A hotel set to be built on a local heritage-listed Pirie St site has been cut back by six storeys and $30m from its original plans, with work now set to begin in early 2021 – a year later than originally scheduled.

Jun 15, 2020, updated Jun 15, 2020
An image of the Hyatt Regency Adelaide hotel to be build on Pirie St. Image supplied.

An image of the Hyatt Regency Adelaide hotel to be build on Pirie St. Image supplied.

InDaily reported in August last year that the Hyatt name would return to Adelaide for the first time in a decade, with the announcement of a 28-storey, $180m hotel to be built on the site of a local heritage-listed building the Adelaide City Council didn’t want demolished.

The 295-room Hyatt Regency Adelaide Hyatt was approved for a site currently shared by the five-storey former Bank of South Australia building at 51 Pirie St, near the Adelaide Town Hall.

In February, InDaily reported construction of the the hotel had been delayed, but remained on track for an early 2023 opening.

Works were due to have begun earlier this year, but CEL Australia executive director Robert Lee today told InDaily construction had been pushed back to early 2021.

He said the hotel would have 285 rooms, rather than the 295 originally planned, with the number of floors dropping from 28 storeys, to 22.

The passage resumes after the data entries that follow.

import Summits.ResolutionOfSingularities.ResolutionOfSingularities.Theorems.JetCutWideKernels2
import Summits.ResolutionOfSingularities.ResolutionOfSingularities.Theorems.JetCutBroadClasses
import HarnessLib

/-!
# JetCutBroadKernels2 — decomp-res node «JetCut» (lens-2 g15 rev 5), file 2/2 of `JetCutBroadKernels`

Content VERBATIM from the decomp-res lens-2 file `HOME/decomp-res-lens-2/g15/JetCut.lean` rev 5 (pin 9f53e5ca =
`parts/JetCut-rev5-9f53e5ca.lean`, 7 495 l;
HOME = run/shared/lean/pub/decomp-res; CRITIC-LEDGER rows 109 / 115 / 120 / 121 / 122 / 127 / 133 CLEARED; landing
order INBOX :231; the critic's
HYGIENE-landing.md h1–h11 applied — DOCSTRING-ONLY).  The lens's blocks RESTATED VERBATIM from lens-2 g12 / g13 /
g14 (§R / §R13 / §R14) are DELETED:
they are the tree's `RelativeDeltaCut*` / `CurveLeafExit*` / `PinchCut*` modules (namespaces `RelativeDeltaCut`,
`CurveLeafExit`, `PinchCut`, opened;
the lens's `CurveLeafExitRestated.x` / `PinchCutRestated.x` are cited as `CurveLeafExit.x` / `PinchCut.x`, the three
pointwise engine edges of g12 as
`RelativeDeltaCut.x`).  Namespace `…Theorems.JetCut` (the lens's `Theses.JetCut` is gate-reserved), sub-namespaces
`Tame` / `Wide` / `Broad` / `Vast`
as in the lens; file split only (tree files ≤ 400 lines): sections, variables and every declaration exactly as in
the lens, the long rev-0/1 prose
lives in HOME/decomp-res-lens-2/g15/NODE-g15.md §ARCHIVE-A (not in the tree).  Node files, in import order:
`JetCutJetKernels`, `JetCutPoint`, `JetCutClasses`, `JetCutKernels`, `JetCutTame`, `JetCutTameClasses`,
`JetCutTameKernels`, `JetCutLadder`, `JetCutWideClasses`, `JetCutWideKernels`, `JetCutMixed`, `JetCutBroadClasses`,
`JetCutBroadKernels`, `JetCutDegenerate`, `JetCutVastClasses`, `JetCutVastKernels`
(each possibly continued `…2`, `…3`), then the wiring `MaxContactCutJetCut*` (in the Theses cone).  All `--supports
stmt-ResolutionOfSingularities-29273`
(`MaxContactCut.RungOne`); nothing closes 29273 — decided cells carry their engines as hypotheses, and exactly ONE
located-residual aside is booked on
the route for this column (`Vast.VastSpecialRung`, home `JetCutVastClasses`).

§MK (namespace `Broad`) + the route-free refinement edges broad → wide → tame → jet: pure-logic KERNELS of the BROAD
cut (mechanical copy of §K; EXACT `Broad.seqDimFour_one_iff`, `Broad.bGenRungAt_of_engines`,
`Broad.broadGenericRung_of_engines`) — VERBATIM, 0 sorry; `Broad.rungOne_iff` / `Broad.closes*` / edges naming route
items are in `MaxContactCutJetCut*`.  [Writer: the lens's two mechanical re-proofs
`Broad.isCurveExitPt_of_isBroadCurvePt` / `Broad.not_isBroadSpecialPt_of_isBroadCurvePt` — the SAME statements as
the §M2 originals in the enclosing namespace — are not repeated (the gate's dedup.landed lint forbids restating a
landed declaration); every use resolves to the original by namespace resolution, proofs unchanged.]

Part 2/2 carries: `broadSpecialRung_of_wideSpecialRung`, `broadSpecialRung_of_tameSpecialRung`,
`broadSpecialRung_of_jetSpecialRung`, `wideGenericRung_of_broadGenericRung`, `tameGenericRung_of_broadGenericRung`.

(Sources: HunekeSwanson2006 Cor. 5.5.5; CossartJannsenSaito2020 Ch. 2, Thm. 3.6/3.7, Ch. 8; CossartPiltant2008 Prop.
4.2; CossartPiltant2019 Rem. 3.2; Hironaka1964 Ch. III; Hironaka1967; Hironaka1977; Moh1987; Giraud1975.)
-/

open CategoryTheory AlgebraicGeometry TopologicalSpace IsLocalRing
open Literature.AlgebraicGeometry.Resolution
open Summit.ResolutionOfSingularities.ResolutionOfSingularities.Theorems
open Summit.ResolutionOfSingularities.ResolutionOfSingularities.Theorems.WeakOrderReduction
open Summit.ResolutionOfSingularities.ResolutionOfSingularities.Theorems.DeltaFaceCutClasses
open Summit.ResolutionOfSingularities.ResolutionOfSingularities.Theorems.RelativeDeltaCut
open Summit.ResolutionOfSingularities.ResolutionOfSingularities.Theorems.CurveLeafExit
open Summit.ResolutionOfSingularities.ResolutionOfSingularities.Theorems.PinchCut

namespace Summit.ResolutionOfSingularities.ResolutionOfSingularities.Theorems.JetCut

namespace Broad

/-! ### Refinement edges of the broad cut to the wide cut (rev 3), the tame cut (rev 2) and the jet cut (rev 0) (BY NAME) -/

/-- The wide residual implies the broad residual (the residual SHRINKS again). [folklore] -/
theorem broadSpecialRung_of_wideSpecialRung (h : Wide.WideSpecialRung) : BroadSpecialRung := by
  intro hE2 n hn p hp k _ _ Y g h1 h2 h3 hY h4 I hord hex
  obtain ⟨y, hy, hs⟩ := hex
  exact h hE2 n hn p hp k Y g h1 h2 h3 hY h4 I hord ⟨y, hy, isWideSpecialPt_of_isBroadSpecialPt hs⟩

/-- rev 2's residual implies the broad residual. [folklore] -/
theorem broadSpecialRung_of_tameSpecialRung (h : Tame.TameSpecialRung) : BroadSpecialRung :=
  broadSpecialRung_of_wideSpecialRung (Wide.wideSpecialRung_of_tameSpecialRung h)

/-- rev 0's residual implies the broad residual. [folklore] -/
theorem broadSpecialRung_of_jetSpecialRung (h : JetSpecialRung) : BroadSpecialRung :=
  broadSpecialRung_of_wideSpecialRung (Wide.wideSpecialRung_of_jetSpecialRung h)

/-- The broad decided half implies the wide decided half. [folklore] -/
theorem wideGenericRung_of_broadGenericRung (h : BroadGenericRung) : Wide.WideGenericRung := by
  intro hE2 n hn p hp k _ _ Y g h1 h2 h3 hY h4 I hord hcls
  refine h hE2 n hn p hp k Y g h1 h2 h3 hY h4 I hord ?_
  intro y hy
  rcases hcls y hy with h' | h' | h' | h' | h' | h' | h' | h' | h'
  · exact Or.inl h'
  · exact Or.inr (Or.inl h')
  · exact Or.inr (Or.inr (Or.inl h'))
  · exact Or.inr (Or.inr (Or.inr (Or.inl h')))
  · exact Or.inr (Or.inr (Or.inr (Or.inr (Or.inl h'))))
  · exact Or.inr (Or.inr (Or.inr (Or.inr (Or.inr (Or.inl h')))))
  · exact Or.inr (Or.inr (Or.inr (Or.inr (Or.inr (Or.inr (Or.inl h'))))))
  · exact Or.inr (Or.inr (Or.inr (Or.inr (Or.inr (Or.inr (Or.inr (Or.inl h')))))))
  · exact Or.inr (Or.inr (Or.inr (Or.inr (Or.inr (Or.inr (Or.inr (Or.inr (isBroadCurvePt_of_isWideCurvePt h'))))))))

/-- The broad decided half implies the tame decided half. [folklore] -/
theorem tameGenericRung_of_broadGenericRung (h : BroadGenericRung) : Tame.TameGenericRung :=
  Wide.tameGenericRung_of_wideGenericRung (wideGenericRung_of_broadGenericRung h)

end Broad

end Summit.ResolutionOfSingularities.ResolutionOfSingularities.Theorems.JetCut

Two storeys of private suites as well as three levels of car parking and an indoor plant room had been axed, but the property would have an event space, market café, swimming pool, fitness facilities and rooftop bar.

Lee said the project’s total was expected to cost between $150 million and $160 million, rather than the $180 million previously estimated.

“The whole building has been made more efficient,” he said.

“When you develop, you look at how to operate efficiencies and incorporate government comments.”

The project is a collaboration between a Hyatt affiliate and CEL Australia, a subsidiary of Chip Eng Seng Corporation Limited.

The hotel will be built on the site of the current building, a former bank built in 1927 with a local heritage-listed frontage.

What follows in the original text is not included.